Coppelia dismissed any concerns with a giggle and a flick of her wrist.

“I'm a rebel, you know~? If I'm ever asked to go back, I'd definitely find a way to loiter. At least until I've done what I came here for. It's just easier with official permission.”

“The only permission you require is mine. Any princess would struggle without their retainers, and I'm no exception. My hair is far too complicated to maintain on its own.”

“I mean, I get I do weird things in my sleep sometimes, but I don't think I've ever helped maintain your hair … have I?”

“You haven't. That's another skill to be taught. One higher up the priority list. And until you've performed all your duties admirably, reached a supervisory role and can delegate all responsibility to a band of tearful maids, I will not permit you to leave. I see now that my kingdom is far too vast for me to travel alone.”

“Going by geographic size, it's still the second small–”

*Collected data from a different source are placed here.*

/-- **Moving the window by the seam lemma and translation invariance.** For a translation-invariant probability reference `G`,
a measurable window `U` whose translate `a + U` lies in the closed ball of radius `R`, and `2ε(R + ‖a‖) < 1`: the window-`U`
entropy of the blow-up around `x` relative to `G_U` equals the window-`(a + U)` entropy of the blow-up around the shifted base
point `x - proj (ε a)` relative to `G_{a+U}` (`windowRestrict_translate_blowUp`, `c9_klDiv_map_translate_eq`). -/
theorem klDiv_windowLaw_blowUp_eq_translate {ε R : ℝ} (hε : 0 < ε) {a : V3} (hR : 2 * ε * (R + ‖a‖) < 1) {U : Set V3}
    (hU : MeasurableSet U) (hW : (a + ·) '' U ⊆ closedBall (0 : V3) R) (x : T3) {M : ℕ} (Q : Measure (Config M (Fin 3) T3))
    [IsProbabilityMeasure Q] (G : Measure (PointConfig (V3 × V3))) [IsProbabilityMeasure G] (hGT : IsTranslationInvariant G) :
    klDiv (windowLaw U (Q.map (blowUp ε x))) (windowLaw U G) =
      klDiv (windowLaw ((a + ·) '' U) (Q.map (blowUp ε (x - proj (ε • a))))) (windowLaw ((a + ·) '' U) G) := by
  have hW' : MeasurableSet ((a + ·) '' U) := measurableSet_image_const_add hU a
  have hτ := PointConfig.measurable_translate (E := V3 × V3) ((a, 0) : V3 × V3)
  have hpre : (· + a) ⁻¹' ((a + ·) '' U) = U := preimage_add_const_image_const_add a U
  haveI : IsProbabilityMeasure (Q.map (blowUp ε x)) :=
    Measure.isProbabilityMeasure_map (measurable_blowUp_left ε x M).aemeasurable
  haveI := isProbabilityMeasure_windowLaw (M := V3) hU (Q.map (blowUp ε x))
  haveI := isProbabilityMeasure_windowLaw (M := V3) hU G
  have h1 : windowLaw ((a + ·) '' U) (Q.map (blowUp ε (x - proj (ε • a)))) =
      (windowLaw U (Q.map (blowUp ε x))).map (PointConfig.translate ((a, 0) : V3 × V3)) := by
    rw [Literature.MathematicalPhysics.KineticTheory.PointProcess.windowLaw,
      Literature.MathematicalPhysics.KineticTheory.PointProcess.windowLaw,
      Measure.map_map (measurable_windowRestrict hW') (measurable_blowUp_left ε _ M),
      Measure.map_map (measurable_windowRestrict hU) (measurable_blowUp_left ε x M),
      Measure.map_map hτ ((measurable_windowRestrict hU).comp (measurable_blowUp_left ε x M))]
    congr 1
    funext z
    simp only [Function.comp_apply]
    rw [← windowRestrict_translate_blowUp hε hR hW x z, windowRestrict_translate]
    exact congrArg (fun s : Set V3 => (windowRestrict s (blowUp ε x z)).translate ((a, 0) : V3 × V3)) hpre
  have h2 : windowLaw ((a + ·) '' U) G = (windowLaw U G).map (PointConfig.translate ((a, 0) : V3 × V3)) := by
    conv_lhs => rw [← hGT a]
    rw [windowLaw_map_translate hW']
    exact congrArg (fun s : Set V3 => (windowLaw s G).map (PointConfig.translate ((a, 0) : V3 × V3))) hpre
  rw [h1, h2, c9_klDiv_map_translate_eq]

/-- `cell j = corner j + cell 0` as sets. -/
theorem image_corner_add_c9Cell_zero (S : ℝ) {m : ℕ} (hm : 0 < m) (j : Fin 3 → Fin m) :
    (c9CellCorner S m j + ·) '' c9Cell S m (fun _ => ⟨0, hm⟩) = c9Cell S m j := by
  ext y
  constructor
  · rintro ⟨y', hy', rfl⟩
    rw [mem_c9Cell_iff_sub_corner_mem S hm, add_sub_cancel_left]
    exact hy'
  · intro hy
    exact ⟨y - c9CellCorner S m j, (mem_c9Cell_iff_sub_corner_mem S hm j y).1 hy, add_sub_cancel (c9CellCorner S m j) y⟩

/-- **Every cell term is a cell-`0` term at a shifted base point**: by the cell seam lemma
`c9_windowRestrict_cell_blowUp_eq_translate`, the translation covariance of the free measure `c9_gibbsSpecMeasure_empty_translate`
and the translation invariance of the relative entropy,
`KL((Q ∘ blowUp_y⁻¹)_{cell j} ‖ γ_{cell j}) = KL((Q ∘ blowUp_{y + proj(ε corner j)}⁻¹)_{cell 0} ‖ γ_{cell 0})`. -/
theorem klDiv_windowLaw_c9Cell_eq {ε : ℝ} (hε : 0 < ε) {m : ℕ} (hm : 0 < m) (j : Fin 3 → Fin m) {z β : ℝ} (hz : 0 ≤ z)
    (hβ : 0 < β) (u : V3) (y : T3) {M : ℕ} (Q : Measure (Config M (Fin 3) T3)) [IsProbabilityMeasure Q] :
    klDiv (windowLaw (c9Cell ε⁻¹ m j) (Q.map (blowUp ε y)))
        (Literature.MathematicalPhysics.KineticTheory.HardSphereDLR.gibbsSpecMeasure 1 z β u (c9Cell ε⁻¹ m j) ∅) =
      klDiv (windowLaw (c9Cell ε⁻¹ m fun _ => ⟨0, hm⟩) (Q.map (blowUp ε (y + proj (ε • c9CellCorner ε⁻¹ m j)))))
        (Literature.MathematicalPhysics.KineticTheory.HardSphereDLR.gibbsSpecMeasure 1 z β u (c9Cell ε⁻¹ m fun _ => ⟨0, hm⟩) ∅) := by
  have hC0 : MeasurableSet (c9Cell ε⁻¹ m fun _ => ⟨0, hm⟩) := measurableSet_c9Cell _ _ _
  have hCj : MeasurableSet (c9Cell ε⁻¹ m j) := measurableSet_c9Cell _ _ _
  have hτ := PointConfig.measurable_translate (E := V3 × V3) ((c9CellCorner ε⁻¹ m j, 0) : V3 × V3)
  haveI : IsProbabilityMeasure (Literature.MathematicalPhysics.KineticTheory.HardSphereDLR.gibbsSpecMeasure 1 z β u
      (c9Cell ε⁻¹ m fun _ => ⟨0, hm⟩) ∅) :=
    isProbabilityMeasure_gibbsSpecMeasure_empty hz hβ u hC0 (isBounded_c9Cell _ _ _).measure_lt_top.ne
  haveI : IsProbabilityMeasure (Q.map (blowUp ε (y + proj (ε • c9CellCorner ε⁻¹ m j)))) :=
    Measure.isProbabilityMeasure_map (measurable_blowUp_left ε _ M).aemeasurable
  haveI := isProbabilityMeasure_windowLaw (M := V3) hC0 (Q.map (blowUp ε (y + proj (ε • c9CellCorner ε⁻¹ m j))))
  have h1 : windowLaw (c9Cell ε⁻¹ m j) (Q.map (blowUp ε y)) =
      (windowLaw (c9Cell ε⁻¹ m fun _ => ⟨0, hm⟩) (Q.map (blowUp ε (y + proj (ε • c9CellCorner ε⁻¹ m j))))).map
        (PointConfig.translate ((c9CellCorner ε⁻¹ m j, 0) : V3 × V3)) := by
    rw [Literature.MathematicalPhysics.KineticTheory.PointProcess.windowLaw,
      Literature.MathematicalPhysics.KineticTheory.PointProcess.windowLaw,
      Measure.map_map (measurable_windowRestrict hCj) (measurable_blowUp_left ε y M),
      Measure.map_map (measurable_windowRestrict hC0) (measurable_blowUp_left ε _ M),
      Measure.map_map hτ ((measurable_windowRestrict hC0).comp (measurable_blowUp_left ε _ M))]
    congr 1
    funext w
    exact c9_windowRestrict_cell_blowUp_eq_translate hε hm j y w
  have h2 : Literature.MathematicalPhysics.KineticTheory.HardSphereDLR.gibbsSpecMeasure 1 z β u (c9Cell ε⁻¹ m j) ∅ =
      (Literature.MathematicalPhysics.KineticTheory.HardSphereDLR.gibbsSpecMeasure 1 z β u (c9Cell ε⁻¹ m fun _ => ⟨0, hm⟩) ∅).map
        (PointConfig.translate ((c9CellCorner ε⁻¹ m j, 0) : V3 × V3)) := by
    rw [← c9_gibbsSpecMeasure_empty_translate z β u hC0, image_corner_add_c9Cell_zero ε⁻¹ hm j]
  rw [h1, h2, c9_klDiv_map_translate_eq]

/-- **Alignment**: a translate of the open cube of half-side `h ≤ S/(2m)` by a vector with coordinates bounded by `S/(2m)` lies in
the cell `(m/2, m/2, m/2)` (the cell containing, or cornered at, the origin). -/
theorem exists_image_const_add_subset_c9Cell {S : ℝ} (hS : 0 < S) {m : ℕ} (hm : 0 < m) {h : ℝ} (hh : h ≤ S / m / 2) :
    ∃ (j₀ : Fin 3 → Fin m) (a : V3), (∀ i, |a i| ≤ S / m / 2) ∧
      (a + ·) '' {y : V3 | ∀ i, y i ∈ Ioo (-h) h} ⊆ c9Cell S m j₀ := by
  have hj : m / 2 < m := Nat.div_lt_self hm one_lt_two
  have hm0 : (0 : ℝ) < m := Nat.cast_pos.2 hm
  have hL : 0 < S / m := div_pos hS hm0
  have h2 : (m : ℝ) - 1 ≤ 2 * ((m / 2 : ℕ) : ℝ) ∧ 2 * ((m / 2 : ℕ) : ℝ) ≤ m := by
    have h := Nat.div_add_mod m 2
    have h' := Nat.mod_lt m two_pos
    constructor
    · have : (m : ℝ) = 2 * ((m / 2 : ℕ) : ℝ) + ((m % 2 : ℕ) : ℝ) := by exact_mod_cast h.symm
      have : ((m % 2 : ℕ) : ℝ) ≤ 1 := by exact_mod_cast Nat.lt_succ_iff.1 h'
      linarith
    · exact_mod_cast (show 2 * (m / 2) ≤ m by omega)
  -- the centre coordinate of the cell `m / 2`
  set α : ℝ := S / m / 2 * (2 * ((m / 2 : ℕ) : ℝ) + 1 - m) with hα
  have hα0 : 0 ≤ α := mul_nonneg (by positivity) (by linarith)
  have hα1 : α ≤ S / m / 2 := by
    have : S / m / 2 * (2 * ((m / 2 : ℕ) : ℝ) + 1 - m) ≤ S / m / 2 * 1 := mul_le_mul_of_nonneg_left (by linarith) (by positivity)
    linarith
  have hlow : α - S / m / 2 = -S / 2 + ((m / 2 : ℕ) : ℝ) * (S / m) := by rw [hα]; field_simp; ring
  refine ⟨fun _ => ⟨m / 2, hj⟩, WithLp.toLp 2 fun _ => α, fun i => ?_, ?_⟩
  · rw [PiLp.toLp_apply, abs_of_nonneg hα0]
    exact hα1
  · rintro _ ⟨y, hy, rfl⟩ i
    obtain ⟨hy1, hy2⟩ := hy i
    rw [PiLp.add_apply, PiLp.toLp_apply]
    constructor
    · linarith
    · linarith
/-- **PART X for the generic one-zero family**: `μ = (m₀, m₁, m₂, 0)` with `m₀m₁m₂ ≠ 0`,
`m₁ + m₂ ≠ 0`, `m₀ + m₂ ≠ 0` and not `m₀ = m₁ = m₂` forces `X₂ = 0` on `ker μ`. [folklore] -/
theorem eq_zero_of_pencil_flow_one_zero (X₀ X₁ X₂ : (Fin 4 → K) →ₗ[K] (Fin 4 → K))
    (μ : (Fin 4 → K) →ₗ[K] K) (hm0 : μ (Pi.single 0 1) ≠ 0) (hm1 : μ (Pi.single 1 1) ≠ 0)
    (hm2 : μ (Pi.single 2 1) ≠ 0) (hm3 : μ (Pi.single 3 1) = 0)
    (h12 : μ (Pi.single 1 1) + μ (Pi.single 2 1) ≠ 0)
    (h02 : μ (Pi.single 0 1) + μ (Pi.single 2 1) ≠ 0)
    (hne : ¬ (μ (Pi.single 1 1) = μ (Pi.single 0 1) ∧ μ (Pi.single 2 1) = μ (Pi.single 0 1)))
    (h : ∀ (a b c : Fin 4 → K) (t : K), μ c = 0 →
      (Matrix.of ![(fun _ => (1 : K)), a + t • X₀ a, b + t • X₁ b, c + t • X₂ c]).permanent =
        (Matrix.of ![(fun _ => (1 : K)), a, b, c]).permanent)
    (c : Fin 4 → K) (hc : μ c = 0) : X₂ c = 0 := by
  -- diagonal columns 0, 1, 2
  obtain ⟨σ, hσ⟩ : ∃ σ : Fin 4 → K, ∀ i, (X₀ (Pi.single i 1) + X₁ (Pi.single i 1)) i = σ i :=
    ⟨_, fun i => rfl⟩
  have hS0 : X₀ (Pi.single 0 1) + X₁ (Pi.single 0 1) = σ 0 • Pi.single 0 1 := by
    rw [← hσ 0]; exact S_single_eq_smul X₀ X₁ X₂ μ h 0 hm0
  have hS1 : X₀ (Pi.single 1 1) + X₁ (Pi.single 1 1) = σ 1 • Pi.single 1 1 := by
    rw [← hσ 1]; exact S_single_eq_smul X₀ X₁ X₂ μ h 1 hm1
  have hS2 : X₀ (Pi.single 2 1) + X₁ (Pi.single 2 1) = σ 2 • Pi.single 2 1 := by
    rw [← hσ 2]; exact S_single_eq_smul X₀ X₁ X₂ μ h 2 hm2
  -- column 3: `x = S e₃ = (ρ(s/2 - m₀), ρ(s/2 - m₁), ρ(s/2 - m₂), x₃)`
  obtain ⟨x, hx⟩ : ∃ x : Fin 4 → K, X₀ (Pi.single 3 1) + X₁ (Pi.single 3 1) = x := ⟨_, rfl⟩
  have hxc : ∀ c', μ c' = 0 →
      (Matrix.of ![(fun _ => (1 : K)), x, Pi.single 3 1, c']).permanent = 0 := fun c' hc' => by
    have h1 := (pencil_flow_orders X₀ X₁ X₂ μ h (Pi.single 3 1) (Pi.single 3 1) c' hc').1
    rw [per_single_self, add_zero, per_swap₁₂ (Pi.single 3 1), ← per_add₁, hx] at h1
    exact h1
  obtain ⟨ρ, hρ⟩ := exists_coeff_of_vanish μ
    (fun q => (Matrix.of ![(fun _ => (1 : K)), x, Pi.single 3 1, Pi.single q 1]).permanent)
    fun c' hc' => by have h0 := hxc c' hc'; rw [per_last_eq_dotProduct] at h0; exact h0
  have r0 := hρ 0; have r1 := hρ 1; have r2 := hρ 2
  rw [per_single_single, if_neg (by decide)] at r0 r1 r2
  set m0 := μ (Pi.single 0 1) with hm0d
  set m1 := μ (Pi.single 1 1) with hm1d
  set m2 := μ (Pi.single 2 1) with hm2d
  have x0 : x 0 = ρ * ((m0 + m1 + m2) / 2 - m0) := by linear_combination (r1 + r2 - r0) / 2
  have x1 : x 1 = ρ * ((m0 + m1 + m2) / 2 - m1) := by linear_combination (r0 + r2 - r1) / 2
  have x2 : x 2 = ρ * ((m0 + m1 + m2) / 2 - m2) := by linear_combination (r0 + r1 - r2) / 2
  -- the two pairing functionals
  have G : ∀ c', μ c' = 0 →
      ((σ 2 - σ 1 + ρ * (m2 - m1)) * c' 0 + (x 3 - σ 0 + ρ * ((m1 + m2 - m0) / 2)) * c' 1 +
        (σ 0 - x 3 - ρ * ((m1 + m2 - m0) / 2)) * c' 2 + (σ 1 - σ 2 + ρ * (m2 - m1)) * c' 3 = 0 ∧
       (x 3 - σ 1 + ρ * ((m0 + m2 - m1) / 2)) * c' 0 + (σ 2 - σ 0 + ρ * (m2 - m0)) * c' 1 +
        (σ 1 - x 3 - ρ * ((m0 + m2 - m1) / 2)) * c' 2 + (σ 0 - σ 2 + ρ * (m2 - m0)) * c' 3 = 0) := by
    intro c' hc'
    have q01 := pair_identity₂ X₀ X₁ X₂ μ h 0 1 hm0 hm1 c' hc'
    have q02 := pair_identity₂ X₀ X₁ X₂ μ h 0 2 hm0 hm2 c' hc'
    have q12 := pair_identity₂ X₀ X₁ X₂ μ h 1 2 hm1 hm2 c' hc'
    have q03 := pair_identity₃ X₀ X₁ X₂ μ h 0 hm0 c' hc'
    have q13 := pair_identity₃ X₀ X₁ X₂ μ h 1 hm1 c' hc'
    have q23 := pair_identity₃ X₀ X₁ X₂ μ h 2 hm2 c' hc'
    rw [hσ, hσ] at q01 q02 q12
    rw [hσ, hx] at q03 q13 q23
    rw [per_last_eq_dotProduct (Pi.single _ 1) (Pi.single _ 1) c',
      per_last_eq_dotProduct (Pi.single _ 1) (Pi.single _ 1) (X₂ c')] at q01 q02 q12 q03 q13 q23
    rw [per_last_eq_dotProduct x] at q03 q13 q23
    simp only [dotProduct, Fin.sum_univ_four, per_single_single] at q01 q02 q12 q03 q13 q23
    simp at q01 q02 q12 q03 q13 q23
    rw [x0, x1, x2] at q03 q13 q23
    constructor
    · linear_combination q01 + q23 - q02 - q13
    · linear_combination q01 + q23 - q03 - q12
  obtain ⟨κ, hκ⟩ := exists_coeff_of_vanish μ
    ![σ 2 - σ 1 + ρ * (m2 - m1), x 3 - σ 0 + ρ * ((m1 + m2 - m0) / 2),
      σ 0 - x 3 - ρ * ((m1 + m2 - m0) / 2), σ 1 - σ 2 + ρ * (m2 - m1)]
    fun c' hc' => by
      rw [dotProduct, Fin.sum_univ_four]
      simp only [Matrix.cons_val_zero, Matrix.cons_val_one, Matrix.cons_val]
      linear_combination (G c' hc').1
  obtain ⟨κ', hκ'⟩ := exists_coeff_of_vanish μ
    ![x 3 - σ 1 + ρ * ((m0 + m2 - m1) / 2), σ 2 - σ 0 + ρ * (m2 - m0),
      σ 1 - x 3 - ρ * ((m0 + m2 - m1) / 2), σ 0 - σ 2 + ρ * (m2 - m0)]
    fun c' hc' => by
      rw [dotProduct, Fin.sum_univ_four]
      simp only [Matrix.cons_val_zero, Matrix.cons_val_one, Matrix.cons_val]
      linear_combination (G c' hc').2
  have k0 := hκ 0; have k1 := hκ 1; have k2 := hκ 2; have k3 := hκ 3
  have l0 := hκ' 0; have l1 := hκ' 1; have l2 := hκ' 2; have l3 := hκ' 3
  simp only [Matrix.cons_val_zero, Matrix.cons_val_one, Matrix.cons_val] at k0 k1 k2 k3 l0 l1 l2 l3
  rw [← hm0d] at k0 l0
  rw [← hm1d] at k1 l1
  rw [← hm2d] at k2 l2
  rw [hm3, mul_zero] at k3 l3
  -- `κ = κ' = 0`
  have hk : κ = 0 := by
    have : κ * (m1 + m2) = 0 := by linear_combination -(k1 + k2)
    exact (mul_eq_zero.1 this).resolve_right h12
  have hk' : κ' = 0 := by
    have : κ' * (m0 + m2) = 0 := by linear_combination -(l0 + l2)
    exact (mul_eq_zero.1 this).resolve_right h02
  rw [hk, zero_mul] at k0 k1 k2
  rw [hk', zero_mul] at l0 l1 l2
  have e21 : σ 2 = σ 1 := by linear_combination (k0 - k3) / 2
  have e20 : σ 2 = σ 0 := by linear_combination (l1 - l3) / 2
  have hρ : ρ = 0 := by
    by_contra hρ
    have f1 : m2 = m1 := by
      have : ρ * (m2 - m1) = 0 := by linear_combination (k0 + k3) / 2
      have := (mul_eq_zero.1 this).resolve_left hρ; linear_combination this
    have f0 : m2 = m0 := by
      have : ρ * (m2 - m0) = 0 := by linear_combination (l1 + l3) / 2
      have := (mul_eq_zero.1 this).resolve_left hρ; linear_combination this
    exact hne ⟨by rw [← f1, f0], f0⟩
  rw [hρ] at k1 x0 x1 x2
  have e30 : x 3 = σ 0 := by linear_combination k1
  -- `S = σ₀ · 1`
  have hS3 : X₀ (Pi.single 3 1) + X₁ (Pi.single 3 1) = σ 0 • Pi.single 3 1 := by
    rw [hx]; funext j
    fin_cases j
    · simp [x0]
    · simp [x1]
    · simp [x2]
    · simp [e30]
  have hX1 : ∀ a, X₁ a = σ 0 • a - X₀ a := fun a => by
    have hSa : X₀ a + X₁ a = σ 0 • a := by
      rw [apply_eq_sum_single X₀ a, apply_eq_sum_single X₁ a]
      have ha : a = a 0 • (Pi.single 0 (1 : K) : Fin 4 → K) + a 1 • Pi.single 1 1 +
          a 2 • Pi.single 2 1 + a 3 • Pi.single 3 1 := by
        funext j; fin_cases j <;> simp
      have e10 : σ 1 = σ 0 := by rw [← e21]; exact e20
      calc _ = a 0 • (X₀ (Pi.single 0 1) + X₁ (Pi.single 0 1)) +
            a 1 • (X₀ (Pi.single 1 1) + X₁ (Pi.single 1 1)) +
            a 2 • (X₀ (Pi.single 2 1) + X₁ (Pi.single 2 1)) +
            a 3 • (X₀ (Pi.single 3 1) + X₁ (Pi.single 3 1)) := by
              simp only [smul_add]; abel
        _ = σ 0 • a := by
              rw [hS0, hS1, hS2, hS3, e10, e20, smul_comm (a 0), smul_comm (a 1),
                smul_comm (a 2), smul_comm (a 3), ← smul_add, ← smul_add, ← smul_add, ← ha]
    exact eq_sub_of_add_eq' hSa
  -- `X₂ c = -σ₀ c`
  have hX2 : X₂ c = -(σ 0 • c) := by
    have hz : X₂ c + σ 0 • c = 0 := by
      refine eq_zero_of_per_eq_zero₃ _ fun a b => ?_
      have f1 := (pencil_flow_orders X₀ X₁ X₂ μ h a b c hc).1
      have f2 := (pencil_flow_orders X₀ X₁ X₂ μ h b a c hc).1
      have l1 : (Matrix.of ![(fun _ => (1 : K)), σ 0 • b - X₀ b, a, c]).permanent =
          σ 0 * (Matrix.of ![(fun _ => (1 : K)), a, b, c]).permanent -
            (Matrix.of ![(fun _ => (1 : K)), X₀ b, a, c]).permanent := by
        simp only [permanent_of_rows, Pi.sub_apply, Pi.smul_apply, smul_eq_mul]; ring
      have l2 : (Matrix.of ![(fun _ => (1 : K)), σ 0 • a - X₀ a, b, c]).permanent =
          σ 0 * (Matrix.of ![(fun _ => (1 : K)), a, b, c]).permanent -
            (Matrix.of ![(fun _ => (1 : K)), X₀ a, b, c]).permanent := by
        simp only [permanent_of_rows, Pi.sub_apply, Pi.smul_apply, smul_eq_mul]; ring
      rw [hX1, per_swap₁₂ a (σ 0 • b - X₀ b), l1] at f1
      rw [hX1, per_swap₁₂ b (σ 0 • a - X₀ a), l2, per_swap₁₂ b a (X₂ c)] at f2
      rw [per_add_smul₃]
      linear_combination (f1 + f2) / 2
    exact eq_neg_of_add_eq_zero_left hz
  -- `σ₀ = 0` by nilpotency
  have hσ0 : σ 0 = 0 := by
    by_contra hs
    have E1 : ∀ b : Fin 4 → K, ∀ q : Fin 4,
        σ 0 ^ 3 * b q - 3 * σ 0 ^ 2 * (X₀ b) q + 3 * σ 0 * (X₀ (X₀ b)) q = 0 := fun b q => by
      have h3 := congr_fun (X₁_cube_eq_zero X₀ X₁ X₂ μ h b) q
      have h0 := congr_fun (X₀_cube_eq_zero X₀ X₁ X₂ μ h b) q
      simp only [hX1, map_sub, map_smul, Pi.sub_apply, Pi.smul_apply, smul_eq_mul,
        Pi.zero_apply] at h3 h0
      linear_combination h3 + h0
    have hsq : ∀ b, X₀ (X₀ b) = 0 := fun b => by
      funext q
      have e := E1 (X₀ (X₀ b)) q
      have z1 := congr_fun (X₀_cube_eq_zero X₀ X₁ X₂ μ h b) q
      have z2 := congr_fun (X₀_cube_eq_zero X₀ X₁ X₂ μ h (X₀ b)) q
      rw [Pi.zero_apply] at z1 z2
      rw [z1, z2, mul_zero, mul_zero, sub_zero, add_zero] at e
      have := (mul_eq_zero.1 e).resolve_left (pow_ne_zero 3 hs)
      simpa using this
    have hX0 : ∀ b, X₀ b = 0 := fun b => by
      funext q
      have e := E1 (X₀ b) q
      rw [hsq, map_zero, Pi.zero_apply, mul_zero, mul_zero, sub_zero, add_zero] at e
      have := (mul_eq_zero.1 e).resolve_left (pow_ne_zero 3 hs)
      simpa using this
    have e := E1 (Pi.single 0 1) 0
    rw [hX0, map_zero] at e
    have h3 : σ 0 ^ 3 = 0 := by simpa using e
    exact hs ((pow_eq_zero_iff (by norm_num)).1 h3)
  rw [hX2, hσ0, zero_smul, neg_zero]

“Shhshhshshhshhh! I-In any case, I wish to make it plainly obvious that you're not to leave my side … f-for any reason! Until I've released you from your future burdens, I expect to see you assisting me with every menial task and petty whim!”

Coppelia gave her most bemused smile yet.

She performed a single hop towards me, then bumped her hip against mine.

As my mouth opened wordlessly to this flagrant assault against my person, she'd already begun skipping away.

“Got it~ I'm not going anywhere. At least not until I've eaten a few more sandwich melts. Do you think they'll sell them at the inns?”

Whistling as much as the halfling, she bounced away down the street.

I waited until I made sure she wasn't turning around, then offered a small smile at her back before following.

Tomorrow would bring a new day. And while I couldn't predict what contrived challenges I would face in my bid to restore my quality of life, I did know one thing.

That I would trample every obstacle before me.

And when I did, I would have my loyal future handmaiden by my side, ready to rescue me, carry me, and laugh with me in that particular order.

And no booming voice could change that.

Because no matter how loud it was, mine was still greater.